/-! ### The pairings of the zoomed scars -/

/-- **The pairing of the zoomed scar as a rescaled pairing of the scar**: for `0 < c`, `c ρ ≤ r`
and `tsupport φ ⊆ B(0, ρ)`, `c⁻² ∫ ⟪1_{B(0,r)} σ (x), φ(c⁻¹ x)⟫ dx = ∫ ⟪c σ(c y), φ(y)⟫ dy`
(substitute `x = c y`; on the support of `φ` one has `c y ∈ B(0, r)`). [folklore] -/
theorem integral_inner_indicator_zoom_eq {σ φ : E³ → E³} {r ρ c : ℝ} (hc : 0 < c) (hcρ : c * ρ ≤ r)
    (hφρ : tsupport φ ⊆ ball (0 : E³) ρ) :
    (c ^ 2)⁻¹ * ∫ x, ⟪(ball (0 : E³) r).indicator σ x, φ (c⁻¹ • (x - 0))⟫ =
      ∫ y, ⟪c • σ (c • y), φ y⟫ := by
  set vh : E³ → E³ := (ball (0 : E³) r).indicator σ with hvh
  -- the integrands agree after the substitution
  have hpt : ∀ y : E³, ⟪vh (c • y), φ (c⁻¹ • (c • y - 0))⟫ = ⟪σ (c • y), φ y⟫ := by
    intro y
    rw [sub_zero, smul_smul, inv_mul_cancel₀ hc.ne', one_smul]
    by_cases hy : c • y ∈ ball (0 : E³) r
    · rw [hvh, indicator_of_mem hy]
    · have hyρ : y ∉ ball (0 : E³) ρ := by
        intro h
        refine hy ?_
        rw [mem_ball_zero_iff] at h ⊢
        rw [norm_smul, Real.norm_of_nonneg hc.le]
        nlinarith
      have hφ0 : φ y = 0 := image_eq_zero_of_notMem_tsupport fun h => hyρ (hφρ h)
      simp [hφ0]
  have hsub := Measure.integral_comp_smul (μ := (volume : Measure E³))
    (fun x : E³ => ⟪vh x, φ (c⁻¹ • (x - 0))⟫) c
  rw [finrank_euclideanSpace_fin] at hsub
  simp only [hpt] at hsub
  -- `∫ f = |c³| ∫ f(c ·)`
  have hc3 : |(c ^ 3)⁻¹| = (c ^ 3)⁻¹ := abs_of_pos (by positivity)
  rw [hc3] at hsub
  have e1 : ∫ x, ⟪vh x, φ (c⁻¹ • (x - 0))⟫ = c ^ 3 * ∫ y, ⟪σ (c • y), φ y⟫ := by
    have h := congrArg (fun t : ℝ => c ^ 3 * t) hsub
    simp only [smul_eq_mul, ← mul_assoc, mul_inv_cancel₀ (pow_ne_zero 3 hc.ne'), one_mul] at h
    exact h.symm
  rw [e1, ← mul_assoc]
  have e2 : (c ^ 2)⁻¹ * c ^ 3 = c := by field_simp
  rw [e2, ← integral_const_mul]
  refine integral_congr_ae (Eventually.of_forall fun y => ?_)
  show c * ⟪σ (c • y), φ y⟫ = ⟪c • σ (c • y), φ y⟫
  rw [real_inner_smul_left]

### Task objective
Search the entries above for "zoomed". Show every line that has it.

### Exercise response
/-! ### The pairings of the zoomed scars -/
/-- **The pairing of the zoomed scar as a rescaled pairing of the scar**: for `0 < c`, `c ρ ≤ r`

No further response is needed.